Eric
Williams, who in 1949 published a fictionalised account of his ingenious escape
from Stalag Luft III’s East Compound along with Michael Codner and Oliver
Philpot, penned the screenplay of The Wooden Horse, based on his novel. The 1950 release was not
the first British cinematic treatment of the captivity theme but it is
certainly one of the earliest and better known. I won’t bother providing a plot
synopsis, and I am not even going to stick faithfully to the narrative order of
the film. If you haven’t read the book and want to know what happens, just read
the Wikipedia entry at https://en.wikipedia.org/wiki/The_Wooden_Horse.
While
this is not a review, I will mention that, of the five POW films I have viewed—Stalag 17 (1953) The Colditz Story (1955), Danger
Within (1959), and The Great Escape (1963)—The Wooden Horse is my least favourite.
For a story which has much natural drama and tension—will the Germans discover
the tunnel? Will the kriegies execute a successful escape?—I found this
rendition quite dull. Certainly, it displayed typical British restraint in its
presentation and storytelling, and it was very slow. Perhaps I have been
spoiled by modern heart-thumping thrillers where the agonisingly excruciating
tension build-up is emphasised by a powerful score. Here, music is strangely
absent as a device to heighten dramatic tension, and my pulse hardly fluttered
above its normally languid state. But despite my personal taste for paced-up
narratives, the slow tempo appropriately mirrors the plodding monotony of POW
life.
Lifted from the film, courtesy of my trusty little 21st century version of the box brownie.
Regardless
of the limp impression it made on me as entertainment, The Wooden Horse was Britain’s third most popular film in 1950. I
don’t know what the Australian box office was like but it was well received. The
Catholic Weekly appreciated the ‘high
adventure’ of a story told with ‘restraint and conviction’. (The Catholic Weekly, 14 June 1951.) Adelaide’s
News considered it a ‘good, honest,
thrilling adventure story, filmed without any fancy tricks of technique (News, 23 February 1951). Launceston’s Examiner deemed it a ‘good British film’
with an ‘exciting, true story of the most remarkable POW escape’ (Examiner, 11 November 1950) and
Melbourne’s Advocate considered it a
‘thoroughly good film’. Indeed, ‘the suspense is appalling’ with ‘a thousand
chances of a slip leading to detection’. All in all, the Advocate declared, it was a film you ‘simply must see’. (Advocate, 25 October 1951.)
Despite
the enthusiastic response, it left at least one contemporary Australian
reviewer with mixed feelings.
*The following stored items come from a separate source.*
import Summits.Ventures.PercRepro0.ZhangSides

/-!
# P1 · HARRIS (Zhang's argument), part C: Lemma 1.4 and the limits `P_p(E_n) → P_p(∃ infinite cluster)`

Cell pub-perc-repro0, seat p2.  On the objects of `ZhangArms.lean` / `ZhangSides.lean`:

* Lemma 1.4: on `armPInf S n` (`S` finite) some vertex of `S` lies in an infinite cluster
  (`exists_connInf_of_armPInf`; pigeonhole over the scales `M`);
* `boxInf n ↑ existsInfCluster 2` and `dboxInf n ↑ existsInfCluster 2`, measurability, the limits
  `tendsto_P_boxInf` / `tendsto_P_dboxInf`, and the self-duality identity `P_half_dualBoxInf`
  (`P_½(E*_n) = P_½(E_n')`, p1's `P_half_preimage_dualConfig`).
-/

open MeasureTheory ProbabilityTheory unitInterval
open scoped ENNReal Topology

namespace Summit.Ventures.PercRepro0.Zhang

open Summit.Ventures.PercRepro0.Defs Summit.Ventures.PercRepro0.L2 Summit.Ventures.PercRepro0.DualMap
  Summit.Ventures.PercRepro0.Crossing

-- BEGIN BODY

open Summit.Ventures.PercRepro0.L2 Summit.Ventures.PercRepro0.DualMap Summit.Ventures.PercRepro0.Crossing

/-! ### Lemma 1.4: on `A^S_n` some vertex of the finite side `S` percolates -/

/-- An `OffAdj`-path is an open path. -/
lemma conn_of_offAdj {n : ℕ} {ω : Config 2} {u y : Vertex 2}
    (h : Relation.ReflTransGen (OffAdj n ω) u y) : Conn 2 ω u y :=
  (conn_iff_reflTransGen ω u y).2 (reflTransGen_mono (fun _ _ hab => ⟨hab.1, hab.2.1⟩) h)

/-- Lemma 1.4(a): on `armPInf S n` (`S` finite, on the ring) some `u ∈ S` has an infinite cluster. -/
lemma exists_connInf_of_armPInf {n : ℕ} {S : Set (Vertex 2)} (hS : S.Finite) {ω : Config 2}
    (h : ω ∈ armPInf S n) : ∃ u ∈ S, ConnInf 2 ω u := by
  have hM : ∀ M : ℕ, ∃ u : S, ∃ y ∈ boundary 2 (M + n + 2),
      Relation.ReflTransGen (OffAdj n ω) u y := fun M => by
    have := Set.mem_iInter₂.1 h (M + n + 2) (by omega)
    obtain ⟨u, hu, y, hy, hpath⟩ := this
    exact ⟨⟨u, hu⟩, y, hy, hpath⟩
  choose f y hy hpath using hM
  haveI : Finite S := hS.to_subtype
  obtain ⟨u, hu⟩ := Finite.exists_infinite_fiber f
  refine ⟨u, u.2, ?_⟩
  haveI : Infinite (f ⁻¹' {u}) := hu
  refine Set.infinite_of_injective_forall_mem (f := fun M : f ⁻¹' {u} => y M) ?_ fun M => ?_
  · intro M M' hMM'
    have h1 : nrm (y M) = M + n + 2 := (mem_boundary_iff_nrm (by omega)).1 (hy M)
    have h2 : nrm (y M') = M' + n + 2 := (mem_boundary_iff_nrm (by omega)).1 (hy M')
    apply Subtype.ext
    have : nrm (y M) = nrm (y M') := congrArg nrm hMM'
    omega
  · have hfM : f M = u := M.2
    have := hpath M
    rw [hfM] at this
    exact conn_of_offAdj this

/-! ### The limits `P_p(E_n) → P_p(∃ infinite cluster)` -/

/-- `boxInf` is monotone. -/
lemma boxInf_mono : Monotone boxInf := fun n m hnm ω hω => by
  obtain ⟨v, hv, hinf⟩ := hω
  exact ⟨v, fun i => (hv i).trans (by exact_mod_cast hnm), hinf⟩

/-- `⋃ n, boxInf n = existsInfCluster 2`. -/
lemma iUnion_boxInf : ⋃ n, boxInf n = existsInfCluster 2 := by
  ext ω
  simp only [Set.mem_iUnion, boxInf, Set.mem_setOf_eq, existsInfCluster]
  constructor
  · rintro ⟨n, v, _, hv⟩; exact ⟨v, hv⟩
  · rintro ⟨v, hv⟩
    exact ⟨nrm v, v, fun i => by rw [Int.abs_eq_natAbs]; exact_mod_cast natAbs_le_nrm v i, hv⟩

/-- `boxInf n` is measurable. -/
lemma measurableSet_boxInf (n : ℕ) : MeasurableSet (boxInf n) := by
  have : boxInf n = ⋃ v ∈ box 2 n, {ω | ConnInf 2 ω v} := by ext ω; simp [boxInf]
  rw [this]
  exact MeasurableSet.biUnion (Set.to_countable _) fun v _ => L2.measurableSet_connInf v

/-- `P_p(E_n) → P_p(∃ infinite cluster)`. -/
lemma tendsto_P_boxInf (p : I) :
    Filter.Tendsto (fun n => P 2 p (boxInf n)) Filter.atTop (𝓝 (P 2 p (existsInfCluster 2))) := by
  rw [← iUnion_boxInf]
  exact tendsto_measure_iUnion_atTop boxInf_mono

/-- `dboxInf` is monotone. -/
lemma dboxInf_mono : Monotone dboxInf := fun n m hnm ω hω => by
  obtain ⟨v, hv, hinf⟩ := hω
  exact ⟨v, (show dn v ≤ n from hv).trans (by exact_mod_cast hnm), hinf⟩

/-- `⋃ n, dboxInf n = existsInfCluster 2`. -/
lemma iUnion_dboxInf : ⋃ n, dboxInf n = existsInfCluster 2 := by
  ext ω
  simp only [Set.mem_iUnion, dboxInf, Set.mem_setOf_eq, existsInfCluster]
  constructor
  · rintro ⟨n, v, _, hv⟩; exact ⟨v, hv⟩
  · rintro ⟨v, hv⟩
    refine ⟨(dn v).toNat, v, ?_, hv⟩
    show dn v ≤ ((dn v).toNat : ℤ)
    exact Int.self_le_toNat _

/-- `dboxInf n` is measurable. -/
lemma measurableSet_dboxInf (n : ℕ) : MeasurableSet (dboxInf n) := by
  have : dboxInf n = ⋃ v ∈ dualBox n, {ω | ConnInf 2 ω v} := by ext ω; simp [dboxInf]
  rw [this]
  exact MeasurableSet.biUnion (Set.to_countable _) fun v _ => L2.measurableSet_connInf v

/-- `dualBoxInf n` is measurable. -/
lemma measurableSet_dualBoxInf (n : ℕ) : MeasurableSet (dualBoxInf n) :=
  measurable_dualConfig (measurableSet_dboxInf n)

/-- `P_{½}(E*_n) = P_{½}(E_n')` with `E_n'` the ψ-coordinate event (self-duality at `p = ½`). -/
lemma P_half_dualBoxInf (n : ℕ) :
    P 2 (clamp (1 / 2)) (dualBoxInf n) = P 2 (clamp (1 / 2)) (dboxInf n) :=
  P_half_preimage_dualConfig (measurableSet_dboxInf n)

/-- `P_p(E_n') → P_p(∃ infinite cluster)`. -/
lemma tendsto_P_dboxInf (p : I) :
    Filter.Tendsto (fun n => P 2 p (dboxInf n)) Filter.atTop (𝓝 (P 2 p (existsInfCluster 2))) := by
  rw [← iUnion_dboxInf]
  exact tendsto_measure_iUnion_atTop dboxInf_mono

-- END BODY

end Summit.Ventures.PercRepro0.Zhang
While praising the excellent cast, noting that it
was ‘a highly entertaining film and a moving record of an escape from a German
prison camp’, conceding that there were ‘some tense moments and from the
commencement of the tunnelling the film grips’, and recommending the film as
‘arresting … and one well worth seeing’, The
Newcastle Sun’s reviewer considered that ‘it fails to impress as a film of
such nature should’. The Sun
helpfully speculated that the fault could have been in the way the men and
captivity was presented. ‘Instead of capturing … that feeling of despair and
utter longing to break free, the producers have made it seem that Stalag Luft
was a happy place with very humane German guards.’ (The Newcastle Sun, 16 June 1951.) Not only do these men have
guards who can be subverted through bribery and coercion, they also have a
benign commandant. Explaining off the call for vaulting volunteers, the Senior
British Officer tells the Kommandant, ‘Gym class, you know’. ‘Always this craze
for exercise’, responded the Kommandant, as he unwittingly allowed plans for
the wooden horse to progress.
Leeton’s
The Murrumbidgee Irrigator, however,
gained a different impression of prison life. Their reviewer considered that
the film highlighted the ‘living death’ of life ‘behind the wire entanglements
(The Murrumbidgee Irrigator, 10 July
1941) while The Catholic Weekly
recognised the ‘boredom and frustration of active men immobilised’ and
considered that the ‘narrative quietly brings out the remarkable ingenuity and
resourcefulness of the prisoners in coping with the limitations of their situation’.
(The Catholic Weekly, 14 June 1951.)
One group of men considered the film a ‘must see’. On 2 October
1951, nineteen former Stalag Luft III kriegies—some who had not seen each other since
liberation, and including Senator Justin O’Byrne who had flown in from Tasmania
especially—trekked along to Hoyts in Melbourne for a reunion dinner and a
screening of the film.
Justin O'Byrne
In doing so, they revealed an Australian connection to
the wooden horse escape. According to Roberts Dunstan of the Melbourne Herald (3 October 1951), Jock
McKechnie, who turned his carpentry skills to making seating and stage props
for the East Compound theatre, also helped make the vaulting horse—his hands
still bore the scars from the crude tools he had to use—and Bryce Watson slept
in Eric Williams’ bed to cover his absence on the night of the escape.
Jock McKechnie
The film
and reunion provided a good excuse to talk about old times, both the good, the
bad, and the humorous and, when they were presented with a souvenir copy of
Eric Williams’ book, Tony Gordon had his signed by all his former friends, and
kept that memento all his life.
Tony Gordon
The Herald is silent on what
these men thought of the film but I am sure that many scenes resonated, such as
crossing off the days on the calendar—‘home for Xmas 194?’.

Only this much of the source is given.